What is required: For each line below that holds the word "instance", make a copy.

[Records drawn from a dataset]
▼

import Literature.NumberTheory.FaltingsSerre.Paramodular353
import Literature.NumberTheory.FaltingsSerre.CriterionProofs
import HarnessLib

/-!
# `A₃₅₃` is paramodular of level `353` away from `353`, from the frozen certificate — criterion discharged

[BPPTVY] = A. Brumer, A. Pacetti, C. Poor, G. Tornaría, J. Voight, D. S. Yuen, *On the paramodularity of
typical abelian surfaces*, Algebra & Number Theory **13**:5 (2019) 1145–1195 [cite: BrumerEtAl2019];
the conclusion is their PUBLISHED Theorem 7.2.1 (p. 1189: the Jacobian of `C₃₅₃ : y² + (x³+x+1)y = x²`,
LMFDB `353.a.353.1`, is paramodular of level `353`; residual image `S₃ ≀ C₂`), re-certified by the cell.

`Literature.NumberTheory.FaltingsSerre.Paramodular353.paramodular_353` (p188920, instance of
`ParamodularTemplate.lean` for the frozen certificate `certs/353/certificate.canonical.json`, sha256
`f9c58454c0fee8091a6b9e1fefbb18ffc9cb091db6d4d5113f028da54859e767`) carries the hypothesis
`hFS : traceEq_of_faltingsSerre_symplectic` (the Faltings–Serre criterion [BPPTVY, Thm. 2.1.5 p. 1150 /
Alg. 2.4.1 p. 1155] as a named statement).  That statement is PROVED in the tree
(`Literature.NumberTheory.FaltingsSerre.traceEq_of_faltingsSerre_symplectic_holds`, `CriterionProofs.lean`,
p181742), so — exactly as `ParamodularUnconditional.paramodular_277_holds` (N = 277) and
`Paramodular349.paramodular_349_holds` (N = 349) do — this file restates `paramodular_353` WITHOUT `hFS`.
Remaining binders: the certificate `hC` (discharged outside the kernel, every load-bearing datum by two
independent implementations; referee ruling S44, REFEREE.md R47 Audit 75), the `A`-side frame/Euler data,
the cited `ρ_{f,2}` of [BPPTVY, Thm. 4.3.4 p. 1169] (`hρf`, Arthur-dependent via Mok), the form data
([PY15] Thm 7.4 pp. 1433–1434 made unconditional by [PSY20] Thm 1.1, as [BPPTVY, (6.2.6) p. 1179] says),
and the hand check at `p = 2` (`a₂ = −1`, `b₂ = 3` on both sides).  No new mathematics: a kernel
re-certification of a published theorem, never a 'new' instance.
-/

noncomputable section

namespace Literature.NumberTheory.FaltingsSerre.Paramodular353

open Polynomial IsDedekindDomain
open Literature.NumberTheory.FaltingsSerre Literature.NumberTheory.GaloisRepresentations
  Literature.NumberTheory.Automorphic.Paramodular Literature.NumberTheory.Automorphic
  Literature.AlgebraicGeometry.Motives
open scoped NumberField

/-- **`A₃₅₃` is paramodular of level `353` away from `353` — criterion discharged**: the statement of
`paramodular_353` without `hFS`, supplied by `traceEq_of_faltingsSerre_symplectic_holds`
([BPPTVY, Thm. 2.1.5 p. 1150 / Alg. 2.4.1 p. 1155], proved in `CriterionProofs.lean`). [cite: BrumerEtAl2019, Thm 7.2.1 p. 1189; Thm 2.1.5 p. 1150; Alg 2.4.1 p. 1155; Thm 4.3.4 p. 1169] -/
theorem paramodular_353_holds
    {A : AbelianVariety ℚ} {f : Matrix (Fin 2) (Fin 2) ℂ → ℂ}
    {ρA ρf : FramedGaloisRep ℚ ℤ_[2] 4} {J : Matrix (Fin 4) (Fin 4) ℤ_[2]}
    {ν : Field.absoluteGaloisGroup ℚ → ℤ_[2]}
    {b : Module.Basis (Fin 4) ℚ_[2] (A.rationalTateModule 2)}
    (hC : Certificate353 J ν ρA ρf)
    (hframe : A.IsFrameOfTateRep 2 b (rationalize ρA))
    (aA bA af bf : ℕ → ℤ)
    (hA : ∀ p : ℕ, p.Prime → ¬ p ∣ 353 →
      A.HasGoodEulerFactorAt p ((lPolynomialOfSurface p (aA p) (bA p)).map (Int.castRingHom ℚ)))
    (hρf : ∀ p : ℕ, p.Prime → ¬ p ∣ 353 → p ≠ 2 →
      ∀ v : HeightOneSpectrum (𝓞 ℚ), ((p : ℕ) : 𝓞 ℚ) ∈ v.asIdeal →
        ρf.HasFrobCharpolyAt v
          ((lPolynomialOfSurface p (af p) (bf p)).reverse.map (Int.castRingHom ℤ_[2])))
    (hcusp : IsParamodularCuspForm 353 2 f) (hne : ∃ Z ∈ siegelUpperHalfSpace 2, f Z ≠ 0)
    (hfe : ∀ p : ℕ, p.Prime → ¬ p ∣ 353 →
      HasSpinorEulerFactorAt 2 p f ((lPolynomialOfSurface p (af p) (bf p)).map (Int.castRingHom ℂ)))
    (h2 : aA 2 = af 2 ∧ bA 2 = bf 2) :
    IsParamodularAwayFrom A 353 f :=
  paramodular_353 traceEq_of_faltingsSerre_symplectic_holds hC hframe aA bA af bf hA hρf hcusp hne hfe h2

/-- The unconditional conclusion at one prime `p ≠ 353`: one polynomial is both `L_p(A₃₅₃,T)` and
`Q_p(f₃₅₃,T)`. [cite: BrumerEtAl2019, Thm 7.2.1 p. 1189] -/
theorem eulerFactors_agree_353_holds
    {A : AbelianVariety ℚ} {f : Matrix (Fin 2) (Fin 2) ℂ → ℂ}
    {ρA ρf : FramedGaloisRep ℚ ℤ_[2] 4} {J : Matrix (Fin 4) (Fin 4) ℤ_[2]}
    {ν : Field.absoluteGaloisGroup ℚ → ℤ_[2]}
    {b : Module.Basis (Fin 4) ℚ_[2] (A.rationalTateModule 2)}
    (hC : Certificate353 J ν ρA ρf)
    (hframe : A.IsFrameOfTateRep 2 b (rationalize ρA))
    (aA bA af bf : ℕ → ℤ)
    (hA : ∀ p : ℕ, p.Prime → ¬ p ∣ 353 →
      A.HasGoodEulerFactorAt p ((lPolynomialOfSurface p (aA p) (bA p)).map (Int.castRingHom ℚ)))
    (hρf : ∀ p : ℕ, p.Prime → ¬ p ∣ 353 → p ≠ 2 →
      ∀ v : HeightOneSpectrum (𝓞 ℚ), ((p : ℕ) : 𝓞 ℚ) ∈ v.asIdeal →
        ρf.HasFrobCharpolyAt v
          ((lPolynomialOfSurface p (af p) (bf p)).reverse.map (Int.castRingHom ℤ_[2])))
    (hcusp : IsParamodularCuspForm 353 2 f) (hne : ∃ Z ∈ siegelUpperHalfSpace 2, f Z ≠ 0)
    (hfe : ∀ p : ℕ, p.Prime → ¬ p ∣ 353 →
      HasSpinorEulerFactorAt 2 p f ((lPolynomialOfSurface p (af p) (bf p)).map (Int.castRingHom ℂ)))
    (h2 : aA 2 = af 2 ∧ bA 2 = bf 2) {p : ℕ} (hp : p.Prime) (hpN : p ≠ 353) :
    ∃ Q : Polynomial ℚ, HasSpinorEulerFactorAt 2 p f (Q.map (algebraMap ℚ ℂ)) ∧
      A.HasGoodEulerFactorAt p Q :=
  eulerFactors_agree_353 (paramodular_353_holds hC hframe aA bA af bf hA hρf hcusp hne hfe h2) hp hpN

end Literature.NumberTheory.FaltingsSerre.Paramodular353

end
import Summits.SmoothPoincare4.SmoothPoincare4.Theses.InformationMetricHadamard
import Literature.Geometry.Riemannian.CartanHadamardConjugate
import Literature.Geometry.Riemannian.CartanHadamardLift
import Mathlib.Analysis.Convex.Deriv
import Mathlib.Analysis.SpecialFunctions.Sqrt

/-!
# Stub `stub_expDifferentialNormGe` of line `core-distance-morse` (crux `InformationMetricHadamard.C0AhRecognition`, stmt-SmoothPoincare4-6015)

**Rauch comparison for `K ≤ 0`, simplest case** (Lee 2018, Thm. 11.9 (a) with `c = 0`; do Carmo
1992, Ch. 10, Prop. 2.5): on a Riemannian manifold `(M, g)` (Hausdorff, no boundary) whose
Levi-Civita connection is geodesically complete and whose curvature satisfies `Rm(X, Y, Y, X) ≤ 0`,
the differential of `exp_p` does not decrease lengths,
`g_p(w, w) ≤ g(d(exp_p)_v w, d(exp_p)_v w)`.

* `val_le_val_mfderiv_expMap` — the generic statement (any model `I`, any `C^n` metric `g`,
  `1 ≤ n`, with `C¹ ∩ C^∞` complete Levi-Civita connection), proved by the Jacobi-field argument
  of the tree's `CartanHadamard.mfderiv_expMap_injective` (`CartanHadamardConjugate.lean`, whose
  set-up is copied here): with `S(t) = d(exp_p)_{tv}(t w)` the variation field of
  `Γ(t, s) = γ_{v + s w}(t)`, `f = g(S, S)`, `a = g(D_t S, S)`, `b = |D_t S|²`, one has `f' = 2a`,
  `a' = -Rm(S, T, T, S) + b ≥ b` and Cauchy–Schwarz `a² ≤ b f`; hence on `(0, ∞)` (where
  `f > 0` by `mfderiv_expMap_injective`) `ψ = √f` has `ψ' = a/ψ` and `(a/ψ)' = (a' f - a²)/ψ³ ≥ 0`,
  so `ψ` is convex on `[0, ∞)` with `ψ(0) = 0`, whence `ψ(s) ≤ s ψ(1)`, i.e.
  `|d(exp_p)_{sv} w|² = f(s)/s² ≤ f(1)` for `0 < s ≤ 1`; letting `s → 0⁺` along the continuous
  lift of `s ↦ d(exp_p)_{sv} w` (`continuous_lift_mfderiv_expMap_line`, continuity of `g` on `TM`
  via `g.riemannianBundle`) and `d(exp_p)_0 = id` gives `g_p(w, w) ≤ f(1)`.
* `stub_expDifferentialNormGe` — the registered stub (`M = W⁵`, `I = 𝓡 5`, `n = ∞`). No definitions.
-/

noncomputable section

-- the prescribed namespace `Summit.<P>.<Sub>.…` duplicates `SmoothPoincare4` (P = Sub)
set_option linter.dupNamespace false
-- earlier SettlingInMaximalGauge (stmt-FinalStateConjecture-10159, replaced 2026-08-16T23:47:32Z -> stmt-FinalStateConjecture-17999): retired by None — open Literature.Geometry.Lorentzian in ∀ (X : Type) [TopologicalSpace X] [ChartedSpace E3 X] [IsManifold (𝓡 3) (⊤ : ℕ∞) X] [T2Space X] [SecondCountableTopology X] [ConnectedSpace X] (D : InitialDataSet (𝓡 3) X), D ∈ admissibleVacuumData X → ∀ 𝒟 : Vac
/-- item stmt-FinalStateConjecture-17999 · crux · rank 3 · open · by planner
why it might fail: Deterministic large-data half of the conjecture for EVERY admissible datum, given only the gauge: nonlinear Kerr stability known only for |a|≪M (2104.11857, 2205.14808); nothing excludes perpetual radiation, infinitely many late mergers or a non-Kerr stationary end-state; T2 adds rays-in-closure.
sources: ChristodoulouKlainerman1993, arXiv:2104.11857, arXiv:2205.14808, arXiv:0811.0354, doi:10.1103/PhysRevD.57.4728, doi:10.1103/PhysRevD.78.064020
[crux] SETTLING ALONG THE MAXIMAL FOLIATION (card K2 ⊕ K3 ⊕ K4 ⊕ P3 as ONE layer-1 node;
deterministic, ALL admissible D; route-repair 2026-08-16: conclusion re-typed to the audited
Statement's per-development clause, re-type T2): if an MGHD 𝒟 of an admissible datum has complete 𝓘⁺
and carries a normalised maximal Cauchy foliation (F, ν) with trapped wells (clauses (ii)–(iii) of
MaximalCensorship verbatim), then there are O and a typed `FinalStateDecomposition 𝒟.toSpacetime O
2` (finitely many boosted Kerr exteriors with |aᵢ| ≤ Mᵢ, a flat radiation chart, separation,
sublinear excision) with O = exteriorOf 𝒟 d.charted, `RaysStayInClosure 𝒟 O` (every future-complete
normalised null ray from the data stays in closure O: the settled region is not the witness's to
choose), `HasExhaustiveCharts d` (honest radii Rᵢ ≥ max(r₊,0)+1, Rᵢ → ∞, exhaustion of O for every
chart time) and `IsFutureOriented d` (orthochronous motions; chart time is the g-future). Intended
proof = its layer-2 split: TrumpetLimits (pointed C² limits of the leaves at the separating wells
exist and are x⁰-stationary vacuum trumpet models, far limit flat, census finite, certified zones
exhaustive; Cauchy leaves + complet -/
@[route_item "route-FinalStateConjecture-LapseTrumpetKID", crux]
def SettlingInMaximalGauge : Prop :=
  open Literature.Geometry.Lorentzian in ∀ (X : Type) [TopologicalSpace X] [ChartedSpace E3 X] [IsManifold (𝓡 3) (⊤ : ℕ∞) X] [T2Space X] [SecondCountableTopology X] [ConnectedSpace X] (D : InitialDataSet (𝓡 3) X), D ∈ admissibleVacuumData X → ∀ 𝒟 : VacuumCauchyDevelopment D, 𝒟.IsMaximal → Summit.FinalStateConjecture.HasCompleteNullInfinity 𝒟.toCauchyDevelopment → ∀ (F : ℝ × X → 𝒟.carrier) (ν : ∀ t : ℝ, NormalField (𝓡 4) (fun x : X ↦ F (t, x))), (ContMDiff (𝓘(ℝ, ℝ).prod (𝓡 3)) (𝓡 4) (⊤ : ℕ∞) F ∧ (∀ t, Manifold.IsSmoothEmbedding (𝓡 3) (𝓡 4) (⊤ : ℕ∞) (fun x ↦ F (t, x))) ∧ (∀ t, 𝒟.metric.IsCauchyHypersurface 𝒟.timeOrientation (range fun x ↦ F (t, x))) ∧ (∀ t, 𝒟.metric.IsFutureUnitNormal (𝓡 3) 𝒟.timeOrientation (fun x ↦ F (t, x)) (ν t)) ∧ (∀ t, ∃ Dt : InitialDataSet (𝓡 3) X, (∀ (x : X) (v w : TangentSpace (𝓡 3) x), Dt.h.inner x v w = 𝒟.metric.val (F (t, x)) (mfderiv (𝓡 3) (𝓡 4) (fun y ↦ F (t, y)) x v) (mfderiv (𝓡 3) (𝓡 4) (fun y ↦ F (t, y)) x w)) ∧ (∀ [𝒟.metric.toPseudoRiemannianMetric.HasLeviCivita] (x : X), 𝒟.metric.toPseudoRiemannianMetric.secondFundamentalForm (𝓡 3) (fun y ↦ F (t, y)) (ν t) x = Dt.kBilin x) ∧ Dt.IsMaximalData ∧ (∀ [Dt.metric.HasLeviCivita], Dt.IsComplete) ∧ ∃ e : AFEnd X, e.IsSoleEnd ∧ e.IsAsymptoticallyFlat Dt 1) ∧ (∀ t x, 0 < - 𝒟.metric.val (F (t, x)) (mfderiv 𝓘(ℝ, ℝ) (𝓡 4) (fun s : ℝ ↦ F (s, x)) t 1) (ν t x)) ∧ (∀ t, 0 ≤ t → Tendsto (fun x ↦ - 𝒟.metric.val (F (t, x)) (mfderiv 𝓘(ℝ, ℝ) (𝓡 4) (fun s : ℝ ↦ F (s, x)) t 1) (ν t x)) (cocompact X) (𝓝 1))) → (∃ ε : ℝ, 0 < ε ∧ ∃ t₀ : ℝ, ∀ (t : ℝ) (x : X), t₀ ≤ t → - 𝒟.metric.val (F (t, x)) (mfderiv 𝓘(ℝ, ℝ) (𝓡 4) (fun s : ℝ ↦ F (s, x)) t 1) (ν t x) < ε → ∀ (t' : ℝ) (x' : X), t ≤ t' → 1 - ε < - 𝒟.metric.val (F (t', x')) (mfderiv 𝓘(ℝ, ℝ) (𝓡 4) (fun s : ℝ ↦ F (s, x')) t' 1) (ν t' x') → F (t', x') ∉ 𝒟.metric.causalFuture 𝒟.timeOrientation {F (t, x)}) → ∃ (O : Set 𝒟.carrier) (d : FinalStateDecomposition 𝒟.toSpacetime O 2), O = Summit.FinalStateConjecture.exteriorOf 𝒟.toCauchyDevelopment d.charted ∧ Summit.FinalStateConjecture.RaysStayInClosure 𝒟.toCauchyDevelopment O ∧ Summit.FinalStateConjecture.HasExhaustiveCharts d ∧ Summit.FinalStateConjecture.IsFutureOriented d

▲

Response:
`Literature.NumberTheory.FaltingsSerre.Paramodular353.paramodular_353` (p188920, instance of
re-certification of a published theorem, never a 'new' instance.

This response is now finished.